Analysis of float/double precision in 32 decimal digits

Question

From a .c file of another guy, I saw this:

const float c = 0.70710678118654752440084436210485f;

where he wants to avoid the computation of sqrt(1/2).

Can this be really stored somehow with plain C/C++? I mean without loosing precision. It seems impossible to me.

I am using C++, but I do not believe that precision difference between this two languages are too big (if any), that' why I did not test it.

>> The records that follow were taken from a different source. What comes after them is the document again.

import Mathlib
import Summits.NavierStokesRegularity.NavierStokesRegularity.Theorems.EulerZoomLiouvillePowerGaugeEulerLiouvilleSelfSimilarLimitSetKill
import Summits.NavierStokesRegularity.NavierStokesRegularity.Theorems.EulerZoomLiouvillePowerGaugeEulerLiouvilleSelfSimilarHalfOrbitKit
import HarnessLib.Audit

/-!
# Rung C1 of the crux `EulerZoomLiouville.PowerGaugeEulerLiouville` (W3b portrait, kit 2/3): the LIMIT-SET KILL for
# HALF-ORBITS — the ODE is assumed for `t ≥ 0` only

Route №10 `EulerZoomLiouville` (NavierStokesRegularity), crux E = stmt-NavierStokesRegularity-19832, tenure rung C1,
registered residue `stub_selfSimilarExtremalRest`, sub-stratum W3b.  Lineage ns-typeII-p1 (gen 8).

Twins of the four trajectory lemmas of `…SelfSimilarLimitSetKill` (lineage ns-typeII-p1 g7) for a continuous curve
`Y : ℝ → ℝ³` solving the backward similarity ODE `Y' = −V(Y)` on `[0, ∞)` ONLY (their proofs evaluate the ODE at `t ≥ 0`
only; see `…SelfSimilarHalfOrbitKit` for why half-orbits matter: without growth control on the profile, forward similarity
orbits may blow up in finite time, so a vortical point with BOUNDED backward orbit need not lie on any globally defined
`V`-curve):

* `curl_comp_eq_zero_of_curl_comp_eq_zero_of_Ici` — flow invariance of `{Ω = 0}` along the half-orbit;
* `curl_comp_eq_zero_of_eventually_stretching_le_of_Ici` — ORBIT KILL (eventually subcritical stretching ⇒ `Ω(Y 0) = 0`);
* `mem_nodalSet_of_mapClusterPt_of_Ici` — cluster points are stagnation points (`γ ≠ ½`);
* `exists_mapClusterPt_stretching_ge_one_of_Ici` — LIMIT-SET KILL: a bounded backward half-orbit through a vortical point
  accumulates at a BAD node (`⟪DU(z)w, w⟫ ≥ 1` for a unit `w`).

WHAT THIS IS NOT: not NS, not E, not rung C1 — Lagrangian bookkeeping for `C²` profiles.
[cite: ConstantinIgnatovaVicol2026Putative, §3.4.1 eq. (3.21)–(3.22), §3.4.3 eq. (3.31)–(3.33), §3.5 Thms 3.8, 3.10]
-/

noncomputable section

-- flat `Theorems/<Route><Decl>…` files of one crux share the namespace of the crux (tree convention)
set_option linter.dupNamespace false

open Set Filter Topology Metric Function InnerProductSpace
open scoped RealInnerProductSpace NNReal

namespace Summit.NavierStokesRegularity.NavierStokesRegularity.Theorems.PowerGaugeEulerLiouville.NodalContinuum

open Literature.Analysis Literature.Analysis.FluidPDE Literature.Analysis.ODE
open Summit.NavierStokesRegularity.NavierStokesRegularity.Theorems.PowerGaugeEulerLiouville.NodalFiniteness

variable {γ C : ℝ} {c : EuclideanSpace ℝ (Fin 3)}
  {U : EuclideanSpace ℝ (Fin 3) → EuclideanSpace ℝ (Fin 3)} {P : EuclideanSpace ℝ (Fin 3) → ℝ}

/-- **`{Ω = 0}` is invariant along trajectories**: if a backward trajectory `Y` (`Y' = −V(Y)`, bounded
for `t ≥ 0`) has `Ω(Y(T)) = 0` at some `T ≥ 0`, then `Ω(Y(0)) = 0` (uniqueness for the linear
equation `dΩ(Y)/dt = (1+γ)Ω(Y) − DV(Y)Ω(Y)` on `[0, T]`).
[cite: ConstantinIgnatovaVicol2026Putative, §3.4.1 eq. (3.22)] -/
theorem curl_comp_eq_zero_of_curl_comp_eq_zero_of_Ici (h : IsSelfSimilarEulerProfile γ c U P)
    {Y : ℝ → EuclideanSpace ℝ (Fin 3)}
    (hY : ∀ t, 0 ≤ t → HasDerivAt Y ((-1 : ℝ) • selfSimilarTransport γ c U (Y t)) t)
    {B : ℝ} (hB : ∀ t, 0 ≤ t → ‖Y t‖ ≤ B) {T : ℝ} (hT : 0 ≤ T) (h0 : curl U (Y T) = 0) :
    curl U (Y 0) = 0 := by
  set V := selfSimilarTransport γ c U with hV
  -- the linear field `A t v = -(DV(Y t) v - (1+γ) v)`
  set A : ℝ → EuclideanSpace ℝ (Fin 3) →L[ℝ] EuclideanSpace ℝ (Fin 3) :=
    fun t => (-1 : ℝ) • (fderiv ℝ V (Y t) - (1 + γ) • ContinuousLinearMap.id ℝ _) with hA
  set u : ℝ → EuclideanSpace ℝ (Fin 3) := fun s => curl U (Y s) with hu
  have hu' : ∀ t, 0 ≤ t → HasDerivAt u (A t (u t)) t := by
    intro t ht
    have := hasDerivAt_curl_comp h (hY t ht)
    refine this.congr_deriv ?_
    simp [hA, hu, hV]
  obtain ⟨L, hL0, hL⟩ := exists_bound_fderiv_transport h B
  have hKV : ∀ t ∈ Ioc 0 T, LipschitzOnWith (Real.toNNReal (L + |1 + γ|))
      (fun x : EuclideanSpace ℝ (Fin 3) => A t x) univ := by
    intro t ht
    refine ((A t).lipschitz.weaken ?_).lipschitzOnWith
    rw [← NNReal.coe_le_coe, coe_nnnorm, Real.coe_toNNReal _ (by positivity)]
    have hYt : Y t ∈ closedBall (0 : EuclideanSpace ℝ (Fin 3)) B :=
      mem_closedBall_zero_iff.2 (hB t ht.1.le)
    calc ‖A t‖ = ‖fderiv ℝ V (Y t) - (1 + γ) • ContinuousLinearMap.id ℝ (EuclideanSpace ℝ (Fin 3))‖ := by
          simp only [hA]; rw [norm_smul, norm_neg, norm_one, one_mul]
      _ ≤ ‖fderiv ℝ V (Y t)‖ + ‖(1 + γ) • ContinuousLinearMap.id ℝ (EuclideanSpace ℝ (Fin 3))‖ :=
          norm_sub_le _ _
      _ ≤ L + |1 + γ| := by
          refine add_le_add (hL _ hYt) ?_
          rw [norm_smul, Real.norm_eq_abs]
          exact mul_le_of_le_one_right (abs_nonneg _) ContinuousLinearMap.norm_id_le
  have hcont : ContinuousOn u (Icc 0 T) := fun t ht => (hu' t ht.1).continuousAt.continuousWithinAt
  have hEq : EqOn u (fun _ => (0 : EuclideanSpace ℝ (Fin 3))) (Icc 0 T) :=
    ODE_solution_unique_of_mem_Icc_left (v := fun t x => A t x) (s := fun _ => univ)
      hKV hcont (fun t ht => (hu' t ht.1.le).hasDerivWithinAt) (fun _ _ => mem_univ _)
      continuousOn_const
      (fun t _ => by
        have h0 : HasDerivWithinAt (fun _ : ℝ => (0 : EuclideanSpace ℝ (Fin 3))) 0 (Iic t) t :=
          hasDerivWithinAt_const _ _ _
        simpa using h0)
      (fun _ _ => mem_univ _) (by simpa [hu] using h0)
  exact hEq ⟨le_rfl, hT⟩

/-! ### ORBIT KILL: the Euclidean norm as a universal Lyapunov function -/


/-- **ORBIT KILL (no convergence needed).**  Let `(U, P)` be a `C²` self-similar Euler profile and `Y`
a backward self-similar trajectory (`Y' = −V(Y)`) bounded for `t ≥ 0`.  If from some time `T ≥ 0` on
`⟪DU(Y(t))w, w⟫ ≤ θ|w|²` for all `w` with one `θ < 1`, then `Ω(Y(0)) = 0`: `|Ω(Y)|²e^{−2(1−θ)t}` is
nondecreasing on `[T, ∞)` while `Ω(Y)` is bounded, so `Ω(Y(T)) = 0`, and `Ω(Y(0)) = 0` by flow
invariance.  No limit point and no adapted metric (cf. `curl_comp_eq_zero_of_tendsto_of_lowerCertificate`).
[cite: ConstantinIgnatovaVicol2026Putative, §3.4.1 eq. (3.22) and §3.5 proof of Thm 3.10 (trajectory-wise, sharpened)] -/
theorem curl_comp_eq_zero_of_eventually_stretching_le_of_Ici (h : IsSelfSimilarEulerProfile γ c U P)
    {Y : ℝ → EuclideanSpace ℝ (Fin 3)}
    (hY : ∀ t, 0 ≤ t → HasDerivAt Y ((-1 : ℝ) • selfSimilarTransport γ c U (Y t)) t)
    {B : ℝ} (hB : ∀ t, 0 ≤ t → ‖Y t‖ ≤ B) {θ : ℝ} (hθ : θ < 1) {T : ℝ} (hT : 0 ≤ T)
    (hstretch : ∀ t, T ≤ t → ∀ w : EuclideanSpace ℝ (Fin 3),
      ⟪fderiv ℝ U (Y t) w, w⟫ ≤ θ * ‖w‖ ^ 2) :
    curl U (Y 0) = 0 := by
  set f : ℝ → ℝ := fun s => ‖curl U (Y s)‖ ^ 2 with hf
  set κ : ℝ := 2 * (1 - θ) with hκ
  have hκpos : 0 < κ := by rw [hκ]; linarith
  -- `g s = e^{-κ s} f s` is nondecreasing on `[T, ∞)`
  set g : ℝ → ℝ := fun s => Real.exp (-κ * s) * f s with hg
  have hg' : ∀ s, 0 ≤ s → HasDerivAt g (Real.exp (-κ * s) *
      (2 * (‖curl U (Y s)‖ ^ 2 - ⟪fderiv ℝ U (Y s) (curl U (Y s)), curl U (Y s)⟫) - κ * f s)) s := by
    intro s hs0
    have he : HasDerivAt (fun s => Real.exp (-κ * s)) (Real.exp (-κ * s) * (-κ * 1)) s :=
      ((hasDerivAt_id s).const_mul (-κ)).exp
    have := he.mul (hasDerivAt_norm_curl_comp_sq h (hY s hs0))
    refine this.congr_deriv ?_
    simp only [hf]
    ring
  have hgmono : MonotoneOn g (Ici T) := by
    refine monotoneOn_of_hasDerivWithinAt_nonneg (convex_Ici T)
      (fun s hs => (hg' s (hT.trans (mem_Ici.1 hs))).continuousAt.continuousWithinAt)
      (fun s hs => (hg' s (hT.trans (le_of_lt (by rwa [interior_Ici] at hs)))).hasDerivWithinAt) ?_
    intro s hs
    rw [interior_Ici] at hs
    have hsT : T ≤ s := le_of_lt hs
    have hq := hstretch s hsT (curl U (Y s))
    have h1 : κ * f s ≤ 2 * (‖curl U (Y s)‖ ^ 2 - ⟪fderiv ℝ U (Y s) (curl U (Y s)), curl U (Y s)⟫) := by
      simp only [hf, hκ]
      nlinarith [hq, sq_nonneg ‖curl U (Y s)‖]
    exact mul_nonneg (Real.exp_pos _).le (by linarith)
  -- vorticity bound on the trajectory
  obtain ⟨M, hM0, hM⟩ := exists_bound_curl_comp h hB
  -- `f T ≤ e^{-κ (t - T)} M²` for all `t ≥ T`
  have hfT : ∀ t, T ≤ t → f T ≤ Real.exp (-κ * (t - T)) * M ^ 2 := by
    intro t ht
    have h1 : g T ≤ g t := hgmono (mem_Ici.2 le_rfl) (mem_Ici.2 ht) ht
    simp only [hg] at h1
    have hft : f t ≤ M ^ 2 := by
      simp only [hf]
      have := hM t (hT.trans ht)
      exact pow_le_pow_left₀ (norm_nonneg _) this 2
    have h2 : Real.exp (-κ * t) * f t ≤ Real.exp (-κ * t) * M ^ 2 :=
      mul_le_mul_of_nonneg_left hft (Real.exp_pos _).le
    have h3 : Real.exp (-κ * T) * f T ≤ Real.exp (-κ * t) * M ^ 2 := h1.trans h2
    have h4 : Real.exp (-κ * (t - T)) * M ^ 2 = Real.exp (-κ * t) * M ^ 2 / Real.exp (-κ * T) := by
      rw [show -κ * (t - T) = -κ * t - -κ * T by ring, Real.exp_sub]
      ring
    rw [h4, le_div_iff₀ (Real.exp_pos _)]
    linarith
  -- let `t → ∞`
  have hlim : Tendsto (fun t => Real.exp (-κ * (t - T)) * M ^ 2) atTop (𝓝 0) := by
    have h1 : Tendsto (fun t : ℝ => -κ * (t - T)) atTop atBot := by
      have : Tendsto (fun t : ℝ => t - T) atTop atTop := tendsto_atTop_add_const_right _ _ tendsto_id
      exact this.const_mul_atTop_of_neg (by linarith)
    have h2 := Real.tendsto_exp_atBot.comp h1
    simpa using h2.mul_const (M ^ 2)
  have hfT0 : f T ≤ 0 :=
    le_of_tendsto_of_tendsto tendsto_const_nhds hlim
      ((eventually_ge_atTop T).mono fun t ht => hfT t ht)
  have hΩT : curl U (Y T) = 0 := by
    have : f T = 0 := le_antisymm hfT0 (by positivity)
    simpa [hf] using this
  exact curl_comp_eq_zero_of_curl_comp_eq_zero_of_Ici h hY hB hT hΩT

/-! ### LIMIT-SET KILL: a vortical trajectory accumulates at a bad node -/


/-- Cluster points of a bounded backward trajectory are stagnation points (`γ ≠ ½`; `V(Y(t)) → 0` by
Barbalat, tree `tendsto_transport_comp_of_bounded`). [cite: ConstantinIgnatovaVicol2026Putative, §3.4.3 eq. (3.33) and Rem. 3.6] -/
theorem mem_nodalSet_of_mapClusterPt_of_Ici (h : IsSelfSimilarEulerProfile γ c U P) (hγ' : γ ≠ 1 / 2)
    {Y : ℝ → EuclideanSpace ℝ (Fin 3)}
    (hYc : Continuous Y) (hY : ∀ t, 0 ≤ t → HasDerivAt Y ((-1 : ℝ) • selfSimilarTransport γ c U (Y t)) t)
    {B : ℝ} (hB : ∀ t, 0 ≤ t → ‖Y t‖ ≤ B) {z : EuclideanSpace ℝ (Fin 3)}
    (hz : MapClusterPt z atTop Y) : z ∈ selfSimilarNodalSet γ c U := by
  have hV0 := HalfOrbit.tendsto_transport_comp_of_bounded_of_Ici h hγ' (by norm_num : (-1 : ℝ) ≠ 0) hYc hY hB
  have hVc : Continuous (selfSimilarTransport γ c U) := by
    have e : selfSimilarTransport γ c U = fun y => γ • (y - c) + U y := rfl
    rw [e]
    exact ((continuous_id.sub continuous_const).const_smul γ).add h.contDiff_velocity.continuous
  rw [mem_selfSimilarNodalSet_iff, ← selfSimilarTransport_apply]
  by_contra hne
  have hpos : 0 < ‖selfSimilarTransport γ c U z‖ := norm_pos_iff.2 hne
  -- near `z` the speed exceeds half its value at `z`; but eventually it is below that
  have hW : ∀ᶠ y in 𝓝 z, ‖selfSimilarTransport γ c U z‖ / 2 < ‖selfSimilarTransport γ c U y‖ := by
    have hc : ContinuousAt (fun y => ‖selfSimilarTransport γ c U y‖) z := hVc.norm.continuousAt
    exact hc.eventually (lt_mem_nhds (by linarith))
  have hfreq := hz.frequently hW
  have hev : ∀ᶠ t in atTop, ‖selfSimilarTransport γ c U (Y t)‖ < ‖selfSimilarTransport γ c U z‖ / 2 :=
    (tendsto_zero_iff_norm_tendsto_zero.1 hV0).eventually (Iio_mem_nhds (by linarith))
  obtain ⟨t, h1, h2⟩ := (hfreq.and_eventually hev).exists
  linarith
import Summits.RiemannHypothesis.RiemannHypothesis.Theses.SpectralTrace
import Literature.Analysis.DeBrangesSpaces.HalfPlaneCauchy
import Literature.Analysis.Fourier.PaleyWienerSchwartzBounded
import Literature.NumberTheory.LFunctions.WeilMellinInversion
import HarnessLib

/-!
# Aliasing integrals vanish by a contour shift (`stub_hbContour`)

Stub `stub_hbContour` of the line `Sketch` of the crux `SpectralThesis`
(stmt-RiemannHypothesis-0187): for `J` holomorphic at every point of the closed upper half-plane
with `‖J‖ ≤ 1` there, `b > 0`, `ε > 0`, `n ≥ 1` and a Weil test `G` supported in
`[-(2b-ε), 2b-ε]`,

  `∫_ℝ Ĝ(x) (e^{2ibx} J(x))^n dx = 0`,   `Ĝ(x) = weilMellin G (1/2 + xI) = ∫ G(y) e^{iyx} dy`.

## Proof

`Ĝ(z) = weilMellin G (1/2 + zI) = ∫ G(ξ) e^{2πi (z/2π) ξ} dξ` is entire
(`differentiable_weilMellin`), and two integrations by parts
(`PaleyWienerSchwartz.norm_integral_mul_cexp_le_of_contDiff` with `w = z/(2π)`, `R = 2b - ε`) give
`|Ĝ(x + iη)| ≤ e^{(2b-ε)|η|} (‖G‖₁ + ‖G''‖₁)/(1 + (x/2π)²)`. Since `|e^{2ibz}| = e^{-2bη}` and
`|J| ≤ 1`, the integrand `h(z) = Ĝ(z) (e^{2ibz} J(z))^n` satisfies, for `η = Im z ≥ 0` and `n ≥ 1`,
`‖h(z)‖ ≤ (‖G‖₁ + ‖G''‖₁) e^{-εη}/(1 + (x/2π)²)`, which is integrable on `ℝ` and
`O(1/(√η ‖z‖))` in the open upper half-plane; the contour lemma
`Literature.Analysis.DeBrangesSpaces.integral_eq_zero_of_decay` (Cauchy–Goursat on the squares
`[-R, R] × [0, R]`) gives `∫_ℝ h = 0`.

All ingredients are classical (folklore); the tree files cited above carry the references
(Hörmander ALPDO I Thm. 7.3.1 for the Paley–Wiener kernel bound; Conrey–Li 2000 §2 for the
half-plane Cauchy theorem).
-/

noncomputable section

set_option linter.dupNamespace false

open Complex Set MeasureTheory Filter Topology
open scoped Real
open Literature.NumberTheory.LFunctions

namespace Summit.RiemannHypothesis.RiemannHypothesis.Theorems.SpectralThesis.Sketch

/-- `Ĝ(1/2 + zI)` is the Fourier–Laplace integral `∫ G(ξ) e^{2πi (z/2π) ξ} dξ`. [folklore] -/
theorem weilMellin_half_add_mul_I (G : ℝ → ℂ) (z : ℂ) :
    weilMellin G (1 / 2 + z * I) = ∫ ξ : ℝ, G ξ * cexp (2 * π * I * (z / (2 * π)) * ξ) := by
  unfold weilMellin
  congr 1 with ξ
  congr 2
  have hπ : (π : ℂ) ≠ 0 := ofReal_ne_zero.2 Real.pi_ne_zero
  field_simp
  ring

/-- **Paley–Wiener bound for `Ĝ` off the real axis.** For a Weil test `G` supported in
`[-R, R]`: `‖Ĝ(1/2 + zI)‖ ≤ e^{R |Im z|} (‖G‖₁ + ‖G''‖₁)/(1 + (Re z/2π)²)` (two integrations by
parts). [folklore] -/
theorem norm_weilMellin_half_add_mul_I_le {G : ℝ → ℂ} (hG : IsWeilTest G) {R : ℝ}
    (hGs : tsupport G ⊆ Icc (-R) R) (z : ℂ) :
    ‖weilMellin G (1 / 2 + z * I)‖ ≤
      Real.exp (R * |z.im|) * ((∫ ξ : ℝ, ‖G ξ‖) + ∫ ξ : ℝ, ‖deriv (deriv G) ξ‖) /
        (1 + (z.re / (2 * π)) ^ 2) := by
  rw [weilMellin_half_add_mul_I]
  have h := Literature.Analysis.Fourier.PaleyWienerSchwartz.norm_integral_mul_cexp_le_of_contDiff
    hG.1 hG.2 hGs (z / (2 * π))
  have h2π : (2 * π : ℂ) = ((2 * π : ℝ) : ℂ) := by push_cast; ring
  have hre : (z / (2 * π)).re = z.re / (2 * π) := by rw [h2π, div_ofReal_re]
  have him : (z / (2 * π)).im = z.im / (2 * π) := by rw [h2π, div_ofReal_im]
  have habs : 2 * π * R * |z.im / (2 * π)| = R * |z.im| := by
    rw [abs_div, abs_of_pos (by positivity : (0 : ℝ) < 2 * π)]
    field_simp
  rwa [hre, him, habs] at h

/-- The main estimate, decay, and the contour shift. -/
theorem stub_hbContour {b ε : ℝ} (hb : 0 < b) (hε : 0 < ε) {J : ℂ → ℂ}
    (hJd : ∀ z : ℂ, 0 ≤ z.im → DifferentiableAt ℂ J z)
    (hJb : ∀ z : ℂ, 0 ≤ z.im → ‖J z‖ ≤ 1)
    {n : ℕ} (hn : 1 ≤ n) {G : ℝ → ℂ} (hG : IsWeilTest G)
    (hGs : tsupport G ⊆ Set.Icc (-(2 * b - ε)) (2 * b - ε)) :
    ∫ x : ℝ, weilMellin G (1 / 2 + x * I) * (Complex.exp (2 * I * b * x) * J x) ^ n = 0 := by
  set M : ℝ := (∫ ξ : ℝ, ‖G ξ‖) + ∫ ξ : ℝ, ‖deriv (deriv G) ξ‖ with hM
  have hM0 : 0 ≤ M :=
    add_nonneg (integral_nonneg fun _ ↦ norm_nonneg _) (integral_nonneg fun _ ↦ norm_nonneg _)
  set h : ℂ → ℂ := fun z ↦ weilMellin G (1 / 2 + z * I) * (cexp (2 * I * b * z) * J z) ^ n
    with hh
  -- the oscillatory factor: `‖(e^{2ibz} J z)^n‖ ≤ e^{-2b Im z}` on the closed upper half-plane
  have hJn : ∀ z : ℂ, 0 ≤ z.im → ‖(cexp (2 * I * b * z) * J z) ^ n‖ ≤ Real.exp (-(2 * b * z.im)) := by
    intro z hz
    have h2 : ‖cexp (2 * I * b * z)‖ = Real.exp (-(2 * b * z.im)) := by
      rw [norm_exp]
      congr 1
      simp only [mul_re, mul_im, I_re, I_im, ofReal_re, ofReal_im, re_ofNat, im_ofNat]
      ring
    rw [norm_pow, norm_mul, h2]
    have h0 : 0 < Real.exp (-(2 * b * z.im)) := Real.exp_pos _
    have h4 : Real.exp (-(2 * b * z.im)) * ‖J z‖ ≤ Real.exp (-(2 * b * z.im)) := by
      have := hJb z hz
      nlinarith
    have h5 : Real.exp (-(2 * b * z.im)) ≤ 1 := by
      rw [Real.exp_le_one_iff]
      nlinarith
    calc (Real.exp (-(2 * b * z.im)) * ‖J z‖) ^ n ≤ (Real.exp (-(2 * b * z.im))) ^ n :=
          pow_le_pow_left₀ (by positivity) h4 n
      _ ≤ Real.exp (-(2 * b * z.im)) := pow_le_of_le_one h0.le h5 (by omega)
  -- pointwise bound on the closed upper half-plane
  have hbound : ∀ z : ℂ, 0 ≤ z.im →
      ‖h z‖ ≤ M * Real.exp (-(ε * z.im)) / (1 + (z.re / (2 * π)) ^ 2) := by
    intro z hz
    have h1 := norm_weilMellin_half_add_mul_I_le hG hGs z
    rw [abs_of_nonneg hz] at h1
    have hpos : 0 < 1 + (z.re / (2 * π)) ^ 2 := by positivity
    calc ‖h z‖ = ‖weilMellin G (1 / 2 + z * I)‖ * ‖(cexp (2 * I * b * z) * J z) ^ n‖ :=
          norm_mul _ _
      _ ≤ Real.exp ((2 * b - ε) * z.im) * M / (1 + (z.re / (2 * π)) ^ 2) *
            Real.exp (-(2 * b * z.im)) :=
          mul_le_mul h1 (hJn z hz) (norm_nonneg _) (by positivity)
      _ = M * Real.exp (-(ε * z.im)) / (1 + (z.re / (2 * π)) ^ 2) := by
          rw [show -(ε * z.im) = (2 * b - ε) * z.im + -(2 * b * z.im) by ring, Real.exp_add]
          field_simp
  refine Literature.Analysis.DeBrangesSpaces.integral_eq_zero_of_decay (h := h)
    (C := M * (4 + 5 / ε + 2 / ε ^ 2)) (R₀ := 0) (by positivity) ?_ ?_ ?_
  · -- differentiability on the closed upper half-plane
    intro z hz
    have hW : DifferentiableAt ℂ (fun z : ℂ ↦ weilMellin G (1 / 2 + z * I)) z :=
      ((differentiable_weilMellin hG.1.continuous hG.2).comp
        (by fun_prop : Differentiable ℂ fun z : ℂ ↦ 1 / 2 + z * I)).differentiableAt
    have hE : DifferentiableAt ℂ (fun z : ℂ ↦ cexp (2 * I * b * z)) z := by fun_prop
    exact hW.mul ((hE.mul (hJd z hz)).pow n)
  · -- integrability on `ℝ`
    have hJc : Continuous fun x : ℝ ↦ J x :=
      continuous_iff_continuousAt.2 fun x ↦
        ((hJd x (by simp)).continuousAt).comp Complex.continuous_ofReal.continuousAt
    have hF : Continuous fun x : ℝ ↦ (cexp (2 * I * b * x) * J x) ^ n :=
      ((by fun_prop : Continuous fun x : ℝ ↦ cexp (2 * I * b * x)).mul hJc).pow n
    have hB : ∀ x : ℝ, ‖(cexp (2 * I * b * x) * J x) ^ n‖ ≤ 1 := fun x ↦ by
      simpa using hJn x (by simp)
    have hi := integrable_weilMellin_vertical_mul hG (1 / 2) hF hB
    push_cast at hi
    exact hi
  · -- the decay bound in the open upper half-plane
    intro z hz _
    have hη := hz.le
    have hsqrt : √z.im ≤ 1 + z.im := by
      rw [Real.sqrt_le_left (by positivity)]
      nlinarith
    have hnorm : ‖z‖ ≤ |z.re| + z.im := by
      have := norm_le_abs_re_add_abs_im z
      rwa [abs_of_pos hz] at this
    have hD : 1 + z.re ^ 2 / 64 ≤ 1 + (z.re / (2 * π)) ^ 2 := by
      have hπ4 : π ≤ 4 := Real.pi_le_four
      have hπ0 : 0 < π := Real.pi_pos
      rw [div_pow]
      gcongr
      · nlinarith
    have hxD : |z.re| + z.im ≤ (4 + z.im) * (1 + z.re ^ 2 / 64) := by
      have hsq : |z.re| ^ 2 = z.re ^ 2 := sq_abs _
      nlinarith [sq_nonneg (|z.re| / 4 - 2), mul_nonneg hη (sq_nonneg z.re), abs_nonneg z.re]
    have hexp : Real.exp (-(ε * z.im)) * ((1 + z.im) * (4 + z.im)) ≤ 4 + 5 / ε + 2 / ε ^ 2 := by
      set E := Real.exp (ε * z.im) with hE
      have hq : 1 + ε * z.im + (ε * z.im) ^ 2 / 2 ≤ E :=
        Real.quadratic_le_exp_of_nonneg (by positivity)
      have hE1 : 1 ≤ E := Real.one_le_exp (by positivity)
      have hEpos : 0 < E := Real.exp_pos _
      have h5 : z.im ≤ E / ε := by
        rw [le_div_iff₀ hε]
        nlinarith
      have h6 : z.im ^ 2 ≤ 2 * E / ε ^ 2 := by
        rw [le_div_iff₀ (by positivity)]
        nlinarith
      rw [Real.exp_neg, inv_mul_le_iff₀ hEpos]
      calc (1 + z.im) * (4 + z.im) = 4 + 5 * z.im + z.im ^ 2 := by ring
        _ ≤ 4 * E + 5 * (E / ε) + 2 * E / ε ^ 2 := by linarith
        _ = E * (4 + 5 / ε + 2 / ε ^ 2) := by ring
    have hDpos : 0 < 1 + (z.re / (2 * π)) ^ 2 := by positivity
    have hzpos : 0 < ‖z‖ := norm_pos_iff.2 (by rintro rfl; simp at hz)
    rw [le_div_iff₀ (by positivity)]
    calc ‖h z‖ * (√z.im * ‖z‖)
        ≤ (M * Real.exp (-(ε * z.im)) / (1 + (z.re / (2 * π)) ^ 2)) *
            ((1 + z.im) * ((4 + z.im) * (1 + (z.re / (2 * π)) ^ 2))) := by
          apply mul_le_mul (hbound z hη) _ (by positivity) (by positivity)
          calc √z.im * ‖z‖ ≤ (1 + z.im) * (|z.re| + z.im) :=
                mul_le_mul hsqrt hnorm (by positivity) (by positivity)
            _ ≤ (1 + z.im) * ((4 + z.im) * (1 + z.re ^ 2 / 64)) := by gcongr
            _ ≤ (1 + z.im) * ((4 + z.im) * (1 + (z.re / (2 * π)) ^ 2)) := by gcongr
      _ = M * (Real.exp (-(ε * z.im)) * ((1 + z.im) * (4 + z.im))) := by
          field_simp
      _ ≤ M * (4 + 5 / ε + 2 / ε ^ 2) := by gcongr

end Summit.RiemannHypothesis.RiemannHypothesis.Theorems.SpectralThesis.Sketch

end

So, I wrote these few lines, to have a look at the behaviour of the code:

std::cout << "Number:    0.70710678118654752440084436210485\n";

const float f = 0.70710678118654752440084436210485f;
std::cout << "float:     " << std::setprecision(32) << f << std::endl;

const double d = 0.70710678118654752440084436210485; // no f extension
std::cout << "double:    " << std::setprecision(32) << d << std::endl;

const double df = 0.70710678118654752440084436210485f;
std::cout << "doublef:   " << std::setprecision(32) << df << std::endl;

const long double ld = 0.70710678118654752440084436210485;
std::cout << "l double:  " << std::setprecision(32) << ld << std::endl;

const long double ldl = 0.70710678118654752440084436210485l; // l suffix!
std::cout << "l doublel: " << std::setprecision(32) << ldl << std::endl;

The output is this:

                   *       ** ***
                   v        v v
Number:    0.70710678118654752440084436210485    // 32 decimal digits
float:     0.707106769084930419921875            // 24 >>      >>
double:    0.70710678118654757273731092936941
doublef:   0.707106769084930419921875            // same as float
l double:  0.70710678118654757273731092936941    // same as double
l doublel: 0.70710678118654752438189403651592    // suffix l

where * is the last accurate digit of float, ** the last accurate digit of double and *** the last accurate digit of long double.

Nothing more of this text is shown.